- Requirement: Only the lines below, from the one with "(h2 : (Mb + (1" through the one with "(Mb + (1 / K) • A", are to be written out, exactly.
Segment Open
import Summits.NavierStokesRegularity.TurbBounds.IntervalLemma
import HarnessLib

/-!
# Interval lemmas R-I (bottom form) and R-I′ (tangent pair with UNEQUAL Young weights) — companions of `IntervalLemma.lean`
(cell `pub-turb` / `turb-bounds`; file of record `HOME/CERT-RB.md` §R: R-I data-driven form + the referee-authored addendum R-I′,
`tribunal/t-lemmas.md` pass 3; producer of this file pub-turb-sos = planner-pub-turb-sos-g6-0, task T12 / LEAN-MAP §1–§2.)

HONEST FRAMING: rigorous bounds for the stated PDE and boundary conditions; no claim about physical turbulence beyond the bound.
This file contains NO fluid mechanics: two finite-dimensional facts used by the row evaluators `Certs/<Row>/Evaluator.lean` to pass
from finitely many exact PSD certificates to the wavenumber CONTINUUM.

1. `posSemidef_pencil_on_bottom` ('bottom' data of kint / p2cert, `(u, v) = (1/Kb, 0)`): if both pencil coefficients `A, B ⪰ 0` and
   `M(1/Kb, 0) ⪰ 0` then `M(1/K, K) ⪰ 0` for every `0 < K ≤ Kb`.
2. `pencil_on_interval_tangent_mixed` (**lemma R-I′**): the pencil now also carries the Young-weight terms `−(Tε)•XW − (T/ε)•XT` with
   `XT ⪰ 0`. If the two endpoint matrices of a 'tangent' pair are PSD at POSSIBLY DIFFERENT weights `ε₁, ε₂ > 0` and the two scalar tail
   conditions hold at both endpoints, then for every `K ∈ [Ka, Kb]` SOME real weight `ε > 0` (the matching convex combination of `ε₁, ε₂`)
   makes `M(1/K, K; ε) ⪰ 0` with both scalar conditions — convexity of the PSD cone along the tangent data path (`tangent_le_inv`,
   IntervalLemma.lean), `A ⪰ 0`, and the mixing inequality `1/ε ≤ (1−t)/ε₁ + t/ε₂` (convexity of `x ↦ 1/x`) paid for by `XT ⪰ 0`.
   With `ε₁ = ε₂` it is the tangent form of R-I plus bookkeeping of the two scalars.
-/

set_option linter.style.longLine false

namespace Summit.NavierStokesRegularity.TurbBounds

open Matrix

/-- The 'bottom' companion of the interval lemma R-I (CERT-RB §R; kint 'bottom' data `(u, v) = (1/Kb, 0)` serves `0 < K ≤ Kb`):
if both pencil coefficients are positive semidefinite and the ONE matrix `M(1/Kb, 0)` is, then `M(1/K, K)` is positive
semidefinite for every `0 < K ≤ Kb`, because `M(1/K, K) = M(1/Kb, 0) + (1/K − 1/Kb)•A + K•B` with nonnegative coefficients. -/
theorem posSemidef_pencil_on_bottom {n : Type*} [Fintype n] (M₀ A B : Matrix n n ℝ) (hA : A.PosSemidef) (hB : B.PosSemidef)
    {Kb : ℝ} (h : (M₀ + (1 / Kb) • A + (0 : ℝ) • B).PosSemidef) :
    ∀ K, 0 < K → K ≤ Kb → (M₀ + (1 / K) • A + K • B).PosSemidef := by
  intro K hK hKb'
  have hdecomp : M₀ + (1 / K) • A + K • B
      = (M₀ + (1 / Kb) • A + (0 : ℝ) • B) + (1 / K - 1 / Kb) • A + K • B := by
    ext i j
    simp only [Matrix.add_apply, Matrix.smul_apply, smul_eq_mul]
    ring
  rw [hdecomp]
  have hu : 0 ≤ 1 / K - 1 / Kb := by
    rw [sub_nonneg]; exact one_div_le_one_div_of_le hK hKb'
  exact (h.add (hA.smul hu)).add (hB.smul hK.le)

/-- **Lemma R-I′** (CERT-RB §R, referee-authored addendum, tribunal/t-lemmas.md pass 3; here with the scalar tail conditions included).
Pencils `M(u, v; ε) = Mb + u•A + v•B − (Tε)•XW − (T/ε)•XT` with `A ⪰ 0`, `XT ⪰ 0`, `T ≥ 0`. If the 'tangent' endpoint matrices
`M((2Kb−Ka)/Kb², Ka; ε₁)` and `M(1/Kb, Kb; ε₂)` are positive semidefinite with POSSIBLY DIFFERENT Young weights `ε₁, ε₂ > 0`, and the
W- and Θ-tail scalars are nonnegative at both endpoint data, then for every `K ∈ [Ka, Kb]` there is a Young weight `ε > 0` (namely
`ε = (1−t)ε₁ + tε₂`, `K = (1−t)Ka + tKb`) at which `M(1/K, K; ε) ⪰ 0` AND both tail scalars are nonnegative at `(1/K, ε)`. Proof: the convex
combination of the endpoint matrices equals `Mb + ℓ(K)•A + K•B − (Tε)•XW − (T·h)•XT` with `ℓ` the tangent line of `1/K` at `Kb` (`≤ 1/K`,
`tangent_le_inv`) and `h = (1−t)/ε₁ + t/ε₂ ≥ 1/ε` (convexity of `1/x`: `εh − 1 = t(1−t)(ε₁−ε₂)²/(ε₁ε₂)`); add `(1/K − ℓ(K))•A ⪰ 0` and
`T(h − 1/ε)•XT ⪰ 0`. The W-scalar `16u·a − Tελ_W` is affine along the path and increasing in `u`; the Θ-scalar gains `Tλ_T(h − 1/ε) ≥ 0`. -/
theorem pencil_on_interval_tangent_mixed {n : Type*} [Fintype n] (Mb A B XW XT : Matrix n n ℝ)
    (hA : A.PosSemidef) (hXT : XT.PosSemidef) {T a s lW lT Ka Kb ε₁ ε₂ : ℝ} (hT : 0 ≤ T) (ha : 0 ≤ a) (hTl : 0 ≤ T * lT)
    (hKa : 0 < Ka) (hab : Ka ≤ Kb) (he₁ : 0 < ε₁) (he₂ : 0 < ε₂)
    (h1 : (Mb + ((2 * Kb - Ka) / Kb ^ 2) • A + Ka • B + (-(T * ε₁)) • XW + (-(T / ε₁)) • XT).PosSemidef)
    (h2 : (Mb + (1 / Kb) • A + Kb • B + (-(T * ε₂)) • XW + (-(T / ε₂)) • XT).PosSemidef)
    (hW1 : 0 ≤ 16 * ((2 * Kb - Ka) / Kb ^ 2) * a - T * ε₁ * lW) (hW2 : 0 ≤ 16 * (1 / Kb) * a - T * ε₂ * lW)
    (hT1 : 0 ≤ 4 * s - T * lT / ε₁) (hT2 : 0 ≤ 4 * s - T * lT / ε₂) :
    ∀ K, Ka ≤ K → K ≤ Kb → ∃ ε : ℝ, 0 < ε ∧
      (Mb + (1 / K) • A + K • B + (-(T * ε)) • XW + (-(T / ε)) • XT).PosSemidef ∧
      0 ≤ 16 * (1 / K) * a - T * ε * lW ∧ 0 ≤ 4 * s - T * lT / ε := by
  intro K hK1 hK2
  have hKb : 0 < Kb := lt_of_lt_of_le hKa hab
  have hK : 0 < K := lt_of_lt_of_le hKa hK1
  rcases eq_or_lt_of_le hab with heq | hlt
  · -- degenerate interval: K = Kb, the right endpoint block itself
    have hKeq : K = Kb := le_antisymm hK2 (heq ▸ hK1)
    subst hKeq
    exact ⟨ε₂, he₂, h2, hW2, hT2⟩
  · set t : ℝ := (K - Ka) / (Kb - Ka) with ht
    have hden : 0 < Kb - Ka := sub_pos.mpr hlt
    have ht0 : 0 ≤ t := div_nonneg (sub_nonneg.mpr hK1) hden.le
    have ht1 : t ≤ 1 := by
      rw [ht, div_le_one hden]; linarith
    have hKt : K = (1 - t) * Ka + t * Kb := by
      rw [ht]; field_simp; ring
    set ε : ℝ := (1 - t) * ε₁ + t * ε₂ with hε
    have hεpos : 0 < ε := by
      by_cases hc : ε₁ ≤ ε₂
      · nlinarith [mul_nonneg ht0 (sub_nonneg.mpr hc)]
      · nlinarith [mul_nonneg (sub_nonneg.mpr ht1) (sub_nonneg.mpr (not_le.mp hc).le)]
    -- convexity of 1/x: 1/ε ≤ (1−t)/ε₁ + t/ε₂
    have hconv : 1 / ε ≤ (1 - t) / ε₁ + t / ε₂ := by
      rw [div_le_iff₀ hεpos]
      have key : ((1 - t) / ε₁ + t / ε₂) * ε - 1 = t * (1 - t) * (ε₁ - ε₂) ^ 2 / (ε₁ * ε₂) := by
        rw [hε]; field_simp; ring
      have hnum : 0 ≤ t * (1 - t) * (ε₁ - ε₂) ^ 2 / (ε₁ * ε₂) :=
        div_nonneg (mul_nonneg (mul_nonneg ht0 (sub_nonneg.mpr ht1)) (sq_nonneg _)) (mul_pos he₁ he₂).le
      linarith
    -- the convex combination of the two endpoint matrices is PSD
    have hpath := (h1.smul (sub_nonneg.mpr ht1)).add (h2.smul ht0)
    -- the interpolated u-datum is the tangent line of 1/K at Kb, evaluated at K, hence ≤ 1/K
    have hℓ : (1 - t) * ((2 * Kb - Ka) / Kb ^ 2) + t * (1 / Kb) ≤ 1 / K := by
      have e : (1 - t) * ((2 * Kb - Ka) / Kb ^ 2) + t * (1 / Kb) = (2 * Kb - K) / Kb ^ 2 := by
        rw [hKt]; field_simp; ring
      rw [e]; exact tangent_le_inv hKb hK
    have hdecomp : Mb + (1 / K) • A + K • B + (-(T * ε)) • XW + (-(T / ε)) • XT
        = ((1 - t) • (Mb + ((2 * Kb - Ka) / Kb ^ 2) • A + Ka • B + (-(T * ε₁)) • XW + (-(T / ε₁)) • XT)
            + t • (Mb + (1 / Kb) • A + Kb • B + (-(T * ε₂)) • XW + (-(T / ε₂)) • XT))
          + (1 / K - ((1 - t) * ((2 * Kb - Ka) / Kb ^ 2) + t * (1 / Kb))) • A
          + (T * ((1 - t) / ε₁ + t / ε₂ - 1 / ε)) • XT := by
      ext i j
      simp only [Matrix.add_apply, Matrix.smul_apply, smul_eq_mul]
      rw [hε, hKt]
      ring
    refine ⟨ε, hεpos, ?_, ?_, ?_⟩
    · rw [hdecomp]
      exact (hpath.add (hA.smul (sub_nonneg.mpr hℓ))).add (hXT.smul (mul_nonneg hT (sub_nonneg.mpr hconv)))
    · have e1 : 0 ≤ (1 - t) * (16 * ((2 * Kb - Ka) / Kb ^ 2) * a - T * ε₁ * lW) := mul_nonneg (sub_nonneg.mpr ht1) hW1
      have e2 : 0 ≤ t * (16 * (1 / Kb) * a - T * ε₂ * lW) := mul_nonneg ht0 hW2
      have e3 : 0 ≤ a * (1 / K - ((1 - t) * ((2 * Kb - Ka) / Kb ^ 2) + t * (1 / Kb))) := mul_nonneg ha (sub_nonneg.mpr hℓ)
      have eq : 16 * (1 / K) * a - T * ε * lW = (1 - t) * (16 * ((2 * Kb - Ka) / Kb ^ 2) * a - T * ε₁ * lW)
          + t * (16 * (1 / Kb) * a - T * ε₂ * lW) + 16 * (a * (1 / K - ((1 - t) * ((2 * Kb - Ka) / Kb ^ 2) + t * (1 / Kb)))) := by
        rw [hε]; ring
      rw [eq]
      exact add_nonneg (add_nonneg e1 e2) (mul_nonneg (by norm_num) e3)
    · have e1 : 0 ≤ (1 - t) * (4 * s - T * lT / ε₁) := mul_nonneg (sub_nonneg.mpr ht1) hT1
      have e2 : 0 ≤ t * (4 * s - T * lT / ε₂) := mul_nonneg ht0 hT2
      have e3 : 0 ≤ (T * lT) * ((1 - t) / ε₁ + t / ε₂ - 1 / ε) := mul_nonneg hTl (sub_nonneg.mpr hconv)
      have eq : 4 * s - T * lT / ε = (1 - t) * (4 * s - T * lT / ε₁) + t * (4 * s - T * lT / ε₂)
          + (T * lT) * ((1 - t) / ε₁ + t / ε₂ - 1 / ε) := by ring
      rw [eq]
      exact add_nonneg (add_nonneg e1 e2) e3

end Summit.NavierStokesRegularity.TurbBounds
Segment Closed
- Reply to the exercise:
    (h2 : (Mb + (1 / Kb) • A + Kb • B + (-(T * ε₂)) • XW + (-(T / ε₂)) • XT).PosSemidef)
    (hW1 : 0 ≤ 16 * ((2 * Kb - Ka) / Kb ^ 2) * a - T * ε₁ * lW) (hW2 : 0 ≤ 16 * (1 / Kb) * a - T * ε₂ * lW)
    (hT1 : 0 ≤ 4 * s - T * lT / ε₁) (hT2 : 0 ≤ 4 * s - T * lT / ε₂) :
    ∀ K, Ka ≤ K → K ≤ Kb → ∃ ε : ℝ, 0 < ε ∧
      (Mb + (1 / K) • A + K • B + (-(T * ε)) • XW + (-(T / ε)) • XT).PosSemidef ∧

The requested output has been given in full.